15.
Вышел на улицу под раскаты истребителя над правительственным городком – ощущения, как в детстве, когда военные самолеты еще бороздили небо Подмосковья, когда еще функционировали три округа ПВО Москвы: голос небес, грозный и оберегающий, раздается реактивными движками.
При входе в Старый город GPS теряет связь со спутниками: слишком узкие улочки заслоняют навигационный горизонт – вошел и тут же потерялся. Как и положено в месте такой концентрации времени и событий.

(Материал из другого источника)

/-
Copyright (c) 2026 the pub-hodgecm-mathlib formalisation cell (harness21).  Prover seat hodgecm-mathlib-K2E3-p14 (g2), Track B «K2-LIT» ∕ h413
(`stmt-HodgeConjecture-24833`), unit U12 «Harish-Chandra characters» of the line `K2_E3_EllipticInputs`, socket U12-h ‹#9L› `sig_K2E3CharLocConstNearRegular`:
brick (Fr) of the 9L depth-halving road (K2E3-p09 (g2) MEMO v4 §2), addendum: the FILTRATION PACK in the binder shapes of ★ p855781 `depthHalving`.  2026-09-03.
-/
import Summits.HodgeConjecture.HodgeConjecture.Theorems.K2E3UnitaryCongruenceFrame   -- ★ p855784 (this seat): transport of the levels along `e : G ≃ₜ* U`; brings ★ p855729 part 1, ★ `GLnCongruenceCommutators` (`commutator_mem_comap_congruenceGL`, `conj_mem_comap_congruenceGL`)
import HarnessLib

/-!
# Crux `H413` — K2-LIT E3 «EllipticInputs», U12-h brick (Fr), addendum: THE CONGRUENCE FILTRATION `Kf m := e⁻¹(U ∩ K_{|ϖ|^m})` IN THE BINDER SHAPES OF ★ `depthHalving`
# (p855781): `hanti`, `hcommf`, `hnormf` (with `K₁ = Kf ν`, or any `K₁` inside the integral level), `hKfle`, the triviality depth `hM` from an open `K′`, and the
# `K₁`-side facts `1 ∈ Kf m`, `Kf m` compact open

Cell `hodgecm-mathlib`, Track B «K2-LIT», crux item `stmt-HodgeConjecture-24833` (h413), line `K2_E3_EllipticInputs`, unit U12 «HC characters», socket U12-h
`sig_K2E3CharLocConstNearRegular` (‹#9L›).  The 9L line lead's endgame ★ p855781 `K2E3DepthHalvingEndgame.depthHalving` (K2E3-p09 (g2)) takes its congruence filtration as
`(Kf : ℕ → Subgroup G) (hanti : ∀ m m', m ≤ m' → Kf m' ≤ Kf m) (hcommf : ∀ m m', ∀ a ∈ Kf m, ∀ b ∈ Kf m', a * b * a⁻¹ * b⁻¹ ∈ Kf (m + m'))
(hnormf : ∀ m, ∀ x ∈ K₁, ∀ a ∈ Kf m, x * a * x⁻¹ ∈ Kf m) (ν : ℕ) (hKfle : ∀ m, ν ≤ m → Kf m ≤ K₁) (M : ℕ) (hM : ∀ a ∈ Kf M, … trivial on c)`; the (Glue) file
`K2E3HoweFinitenessOfBricks` instantiates it at the frame `Kf m := (congruenceGL n (valuation F ϖ ^ m)).comap (U.subtype.comp e)` of ★ p855784 (`e : G ≃ₜ* U` the
one-place model, `U ≤ GL_n(F)`).  THIS FILE states exactly those five binders for that `Kf` (ELEMENT forms; the subgroup forms are ★ p855784
`comap_congruenceGL_pow_le_of_le` ∕ `commutator_comap_congruenceGL_pow_le` ∕ `map_conj_comap_congruenceGL` and ★ `GLnCongruenceCommutators` §4), so the instantiation is by
`exact`.  `--supports stmt-HodgeConjecture-24833 --as helper`.  THEOREMS ONLY — no `def`, no named fact, no instance, no notation, no `sorry`.  HONEST LABEL: HC_CM is proved
only modulo the 7 printed citations (2 remaining named inputs: hLiu418 = stmt-HodgeConjecture-24832, h413 = stmt-HodgeConjecture-24833) until rung 0 closes; count-neutral
plumbing.

* `frame_hanti` — `m ≤ m' → Kf m' ≤ Kf m`;  `frame_hcommf` — `a ∈ Kf m, b ∈ Kf m' ⇒ a b a⁻¹ b⁻¹ ∈ Kf (m + m')` (★ `commutator_mem_comap_congruenceGL`, `|ϖ|^m |ϖ|^{m'} = |ϖ|^{m+m'}`);
  `frame_hnormf_of_le_integral` — for ANY `K₁` inside the integral level `e⁻¹(U ∩ GL_n(𝒪))`, `x ∈ K₁, a ∈ Kf m ⇒ x a x⁻¹ ∈ Kf m` (★ `conj_mem_comap_congruenceGL_of_mem_comap_glInt`),
  and `frame_hnormf` — the case `K₁ = Kf ν`;  `frame_hKfle` — `ν ≤ m → Kf m ≤ Kf ν`;  `frame_hM` — an open subgroup `K′` (e.g. one acting trivially on the type `c`) contains
  some `Kf M`, in the element form `∀ a ∈ Kf M, a ∈ K′`;  `frame_pack` — the four filtration clauses in ONE conjunction for a one-line `obtain`.

## References
* [HarishChandra1999] Harish-Chandra (DeBacker–Sally), *Admissible Invariant Distributions on Reductive p-adic Groups*, ULECT 16 (1999), §17 p. 80 (the filtration
  `K_m = exp ϖ^m L`), §19 pp. 84–86.
* [Casselman1995] W. Casselman, *Introduction to the theory of admissible representations of p-adic reductive groups* (1995), §1.4 Prop. 1.4.4 (`⁅K_m, K_{m'}⁆ ≤ K_{m+m'}`).
* [BernsteinZelevinsky1976] I. N. Bernstein, A. V. Zelevinsky, Russian Math. Surveys 31:3 (1976), §1.1, §3.
-/

set_option autoImplicit false
-- the mandated namespace repeats `HodgeConjecture.HodgeConjecture`, as in every `Theorems/*.lean` of this sub-problem
set_option linter.dupNamespace false

noncomputable section

open Topology Filter Set ValuativeRel Matrix
open Literature.NumberTheory.Automorphic
open Summit.HodgeConjecture.HodgeConjecture.Cruxes.H413 Summit.HodgeConjecture.HodgeConjecture.Cruxes.H413.K2E3UnitaryCongruenceFrame
open scoped MatrixGroups Pointwise

namespace Summit.HodgeConjecture.HodgeConjecture.Cruxes.H413.K2E3UnitaryCongruenceFiltration

section Algebra

variable {F : Type*} [Field F] [ValuativeRel F] [TopologicalSpace F] {n : ℕ} {U : Subgroup (GL (Fin n) F)}
  {G : Type*} [Group G] [TopologicalSpace G] (e : G ≃ₜ* U) {ϖ : F}

/-- **`hanti`**: `m ≤ m' → Kf m' ≤ Kf m` for `Kf m = e⁻¹(U ∩ K_{|ϖ|^m})` (★ p855784 `comap_congruenceGL_pow_le_of_le`, restated in `depthHalving`'s binder order).
[cite: HarishChandra1999, §17 p. 80] -/
theorem frame_hanti (hϖ : IsUniformizingElement ϖ) :
    ∀ m m' : ℕ, m ≤ m' →
      (congruenceGL n (valuation F ϖ ^ m')).comap (U.subtype.comp e.toMulEquiv.toMonoidHom) ≤
        (congruenceGL n (valuation F ϖ ^ m)).comap (U.subtype.comp e.toMulEquiv.toMonoidHom) :=
  fun _ _ h => comap_congruenceGL_pow_le_of_le e hϖ h

/-- **`hcommf`** (element form): `a ∈ Kf m`, `b ∈ Kf m'` ⇒ `a b a⁻¹ b⁻¹ ∈ Kf (m + m')` (★ `commutator_mem_comap_congruenceGL` along `f = U.subtype.comp e`,
`|ϖ|^m · |ϖ|^{m'} = |ϖ|^{m+m'}`). [cite: Casselman1995, §1.4 Prop. 1.4.4] [cite: BernsteinZelevinsky1976, §3] -/
theorem frame_hcommf (ϖ : F) :
    ∀ m m' : ℕ, ∀ a ∈ (congruenceGL n (valuation F ϖ ^ m)).comap (U.subtype.comp e.toMulEquiv.toMonoidHom),
      ∀ b ∈ (congruenceGL n (valuation F ϖ ^ m')).comap (U.subtype.comp e.toMulEquiv.toMonoidHom),
        a * b * a⁻¹ * b⁻¹ ∈ (congruenceGL n (valuation F ϖ ^ (m + m'))).comap (U.subtype.comp e.toMulEquiv.toMonoidHom) := by
  intro m m' a ha b hb
  rw [pow_add]
  exact commutator_mem_comap_congruenceGL _ ha hb

/-- **`hnormf` for ANY `K₁` INSIDE THE INTEGRAL LEVEL** `e⁻¹(U ∩ GL_n(𝒪))`: `x ∈ K₁`, `a ∈ Kf m` ⇒ `x a x⁻¹ ∈ Kf m` (★ `conj_mem_comap_congruenceGL_of_mem_comap_glInt`).
[cite: Casselman1995, §1.4 Prop. 1.4.4] -/
theorem frame_hnormf_of_le_integral {K₁ : Subgroup G} (hK₁ : K₁ ≤ (glInt n F).comap (U.subtype.comp e.toMulEquiv.toMonoidHom)) (ϖ : F) :
    ∀ m : ℕ, ∀ x ∈ K₁, ∀ a ∈ (congruenceGL n (valuation F ϖ ^ m)).comap (U.subtype.comp e.toMulEquiv.toMonoidHom),
      x * a * x⁻¹ ∈ (congruenceGL n (valuation F ϖ ^ m)).comap (U.subtype.comp e.toMulEquiv.toMonoidHom) :=
  fun _ _ hx _ ha => conj_mem_comap_congruenceGL_of_mem_comap_glInt _ (hK₁ hx) ha

/-- **`hnormf` with `K₁ = Kf ν`**: `x ∈ Kf ν`, `a ∈ Kf m` ⇒ `x a x⁻¹ ∈ Kf m` (★ `conj_mem_comap_congruenceGL`; any `ν`, `m`). [cite: Casselman1995, §1.4 Prop. 1.4.4] -/
theorem frame_hnormf (ϖ : F) (ν : ℕ) :
    ∀ m : ℕ, ∀ x ∈ (congruenceGL n (valuation F ϖ ^ ν)).comap (U.subtype.comp e.toMulEquiv.toMonoidHom),
      ∀ a ∈ (congruenceGL n (valuation F ϖ ^ m)).comap (U.subtype.comp e.toMulEquiv.toMonoidHom),
        x * a * x⁻¹ ∈ (congruenceGL n (valuation F ϖ ^ m)).comap (U.subtype.comp e.toMulEquiv.toMonoidHom) :=
  fun _ _ hx _ ha => conj_mem_comap_congruenceGL _ hx ha

/-- **`hKfle`**: `ν ≤ m → Kf m ≤ Kf ν` (= `hanti` at `(ν, m)`). [cite: HarishChandra1999, §17 p. 80] -/
theorem frame_hKfle (hϖ : IsUniformizingElement ϖ) (ν : ℕ) :
    ∀ m : ℕ, ν ≤ m →
      (congruenceGL n (valuation F ϖ ^ m)).comap (U.subtype.comp e.toMulEquiv.toMonoidHom) ≤
        (congruenceGL n (valuation F ϖ ^ ν)).comap (U.subtype.comp e.toMulEquiv.toMonoidHom) :=
  fun _ h => comap_congruenceGL_pow_le_of_le e hϖ h

/-- **THE FILTRATION PACK** — `hanti ∧ hcommf ∧ hnormf ∧ hKfle` for `Kf m = e⁻¹(U ∩ K_{|ϖ|^m})` and `K₁ = Kf ν`, for a one-line `obtain ⟨hanti, hcommf, hnormf, hKfle⟩`.
[cite: HarishChandra1999, §17 p. 80] [cite: Casselman1995, §1.4 Prop. 1.4.4] -/
theorem frame_pack (hϖ : IsUniformizingElement ϖ) (ν : ℕ) :
    (∀ m m' : ℕ, m ≤ m' →
      (congruenceGL n (valuation F ϖ ^ m')).comap (U.subtype.comp e.toMulEquiv.toMonoidHom) ≤
        (congruenceGL n (valuation F ϖ ^ m)).comap (U.subtype.comp e.toMulEquiv.toMonoidHom)) ∧
    (∀ m m' : ℕ, ∀ a ∈ (congruenceGL n (valuation F ϖ ^ m)).comap (U.subtype.comp e.toMulEquiv.toMonoidHom),
      ∀ b ∈ (congruenceGL n (valuation F ϖ ^ m')).comap (U.subtype.comp e.toMulEquiv.toMonoidHom),
        a * b * a⁻¹ * b⁻¹ ∈ (congruenceGL n (valuation F ϖ ^ (m + m'))).comap (U.subtype.comp e.toMulEquiv.toMonoidHom)) ∧
    (∀ m : ℕ, ∀ x ∈ (congruenceGL n (valuation F ϖ ^ ν)).comap (U.subtype.comp e.toMulEquiv.toMonoidHom),
      ∀ a ∈ (congruenceGL n (valuation F ϖ ^ m)).comap (U.subtype.comp e.toMulEquiv.toMonoidHom),
        x * a * x⁻¹ ∈ (congruenceGL n (valuation F ϖ ^ m)).comap (U.subtype.comp e.toMulEquiv.toMonoidHom)) ∧
    (∀ m : ℕ, ν ≤ m →
      (congruenceGL n (valuation F ϖ ^ m)).comap (U.subtype.comp e.toMulEquiv.toMonoidHom) ≤
        (congruenceGL n (valuation F ϖ ^ ν)).comap (U.subtype.comp e.toMulEquiv.toMonoidHom)) :=
  ⟨frame_hanti e hϖ, frame_hcommf e ϖ, frame_hnormf e ϖ ν, frame_hKfle e hϖ ν⟩

/-- `1 ∈ Kf m` and `Kf m` is a subgroup — trivial, recorded for the slice set's `1 ∈ K₁` binder (★ p855784 `forall_mul_mem_conjSlice_mul_of_one_mem`). [cite: BernsteinZelevinsky1976, §3] -/
theorem one_mem_frame (ϖ : F) (m : ℕ) :
    (1 : G) ∈ (congruenceGL n (valuation F ϖ ^ m)).comap (U.subtype.comp e.toMulEquiv.toMonoidHom) :=
  Subgroup.one_mem _

/-- Every `Kf m` lies in the integral level `e⁻¹(U ∩ GL_n(𝒪))` (the `hK₁`∕`hK₀` binders of ★ p855784 `exists_height_conjSlice_mul`). [cite: BernsteinZelevinsky1976, §3] -/
theorem frame_le_integral (ϖ : F) (m : ℕ) :
    (congruenceGL n (valuation F ϖ ^ m)).comap (U.subtype.comp e.toMulEquiv.toMonoidHom) ≤ (glInt n F).comap (U.subtype.comp e.toMulEquiv.toMonoidHom) :=
  Subgroup.comap_mono (congruenceGL_le_glInt _)

/-- The `hnK₀` binder of ★ p855602 at the frame: `∀ x ∈ Kf ν, (Kf m).map (MulAut.conj x).toMonoidHom = Kf m` (★ p855784 `forall_map_conj_comap_congruenceGL_of_mem`).
[cite: BernsteinZelevinsky1976, §3] -/
theorem frame_hnK (ϖ : F) (ν m : ℕ) :
    ∀ x ∈ (congruenceGL n (valuation F ϖ ^ ν)).comap (U.subtype.comp e.toMulEquiv.toMonoidHom),
      ((congruenceGL n (valuation F ϖ ^ m)).comap (U.subtype.comp e.toMulEquiv.toMonoidHom)).map (MulAut.conj x).toMonoidHom =
        (congruenceGL n (valuation F ϖ ^ m)).comap (U.subtype.comp e.toMulEquiv.toMonoidHom) :=
  forall_map_conj_comap_congruenceGL_of_mem e _ _

end Algebra

section Topology

variable {F : Type*} [Field F] [ValuativeRel F] [TopologicalSpace F] [IsNonarchimedeanLocalField F] {n : ℕ} {U : Subgroup (GL (Fin n) F)}
  {G : Type*} [Group G] [TopologicalSpace G] (e : G ≃ₜ* U) {ϖ : F}

/-- **`hM` FROM AN OPEN SUBGROUP**: every open subgroup `K′ ≤ G` (e.g. a level acting trivially on the type `c`) contains some `Kf M`, in the element form
`∀ a ∈ Kf M, a ∈ K′` (★ p855784 `exists_comap_congruenceGL_pow_le`). [cite: BernsteinZelevinsky1976, §1.1] -/
theorem frame_hM (hϖ0 : ϖ ≠ 0) (hϖ1 : valuation F ϖ < 1) {K' : Subgroup G} (hK' : IsOpen (K' : Set G)) :
    ∃ M : ℕ, ∀ a ∈ (congruenceGL n (valuation F ϖ ^ M)).comap (U.subtype.comp e.toMulEquiv.toMonoidHom), a ∈ K' := by
  obtain ⟨M, hM⟩ := exists_comap_congruenceGL_pow_le e hϖ0 hϖ1 hK'
  exact ⟨M, fun a ha => hM ha⟩

/-- **THE TRIVIALITY DEPTH OF A TYPE**: if `K′` is an open subgroup and the operators `L a`, `a ∈ K′`, fix a set `c` of vectors pointwise, then some `Kf M` does — the `hM` binder
of ★ `depthHalving` verbatim (`∀ a ∈ Kf M, ∀ w, w ∈ c → L a w = w`), for any family `L` and any predicate in place of `τ.asModuleEquiv.symm w ∈ c`.
[cite: HarishChandra1999, §19 pp. 84–86] [cite: BernsteinZelevinsky1976, §1.1] -/
theorem frame_hM_of_forall (hϖ0 : ϖ ≠ 0) (hϖ1 : valuation F ϖ < 1) {K' : Subgroup G} (hK' : IsOpen (K' : Set G)) {W : Type*} (L : G → W → W)
    (P : W → Prop) (hfix : ∀ a ∈ K', ∀ w : W, P w → L a w = w) :
    ∃ M : ℕ, ∀ a ∈ (congruenceGL n (valuation F ϖ ^ M)).comap (U.subtype.comp e.toMulEquiv.toMonoidHom), ∀ w : W, P w → L a w = w := by
  obtain ⟨M, hM⟩ := frame_hM e hϖ0 hϖ1 hK'
  exact ⟨M, fun a ha w hw => hfix a (hM a ha) w hw⟩

/-- `Kf m` is compact open for `m : ℕ` (`U` closed; `|ϖ|^m ≠ 0`) — the `hK₀o`∕`hK₀c`∕`hK₁o`∕`hK₁c` binders of ★ p855602 at `K₀ = Kf N₀`, `K₁ = Kf ν`.
[cite: BernsteinZelevinsky1976, §1.1] [cite: HarishChandra1999, §19 p. 84] -/
theorem isOpen_isCompact_frame (hU : IsClosed (U : Set (GL (Fin n) F))) (hϖ0 : ϖ ≠ 0) (m : ℕ) :
    IsOpen (((congruenceGL n (valuation F ϖ ^ m)).comap (U.subtype.comp e.toMulEquiv.toMonoidHom) : Subgroup G) : Set G) ∧
      IsCompact (((congruenceGL n (valuation F ϖ ^ m)).comap (U.subtype.comp e.toMulEquiv.toMonoidHom) : Subgroup G) : Set G) :=
  ⟨isOpen_comap_congruenceGL e (pow_ne_zero _ ((Valuation.ne_zero_iff _).2 hϖ0)), isCompact_comap_congruenceGL e hU _⟩

end Topology

end Summit.HodgeConjecture.HodgeConjecture.Cruxes.H413.K2E3UnitaryCongruenceFiltration

end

Плакаты на стенах Армянского квартала, посвященные геноциду. Контурная карта со схемой военных действий турок; фотографии: отрубленные головы на крюках, янычары позируют под ними; горы трупов, истощенные дети. Раскопанная улица времен Ирода вдруг провалом открывается под ногами. Вот почему Иерусалим полупрозрачный. Мостовые в нем будто застланы толстым увеличительным стеклом. Иерусалим нельзя идеализировать. Жизнь нельзя отвергать. Можно только будничное отделить от святого.
16.
В супермаркетах кассирши часто говорят по-русски. Передо мной типичная, за пятьдесят, грубый перманент, огненные от помады тонкие губы. Она яростно перешвыривает мои продукты и вдруг меняется в лице, когда осознает, что я ни бельмеса на иврите.
– И как вы там живете?
– Живем.
– Бизнес свой?
– Нет.
– Но как же вы там живете, если у вас нет бизнеса?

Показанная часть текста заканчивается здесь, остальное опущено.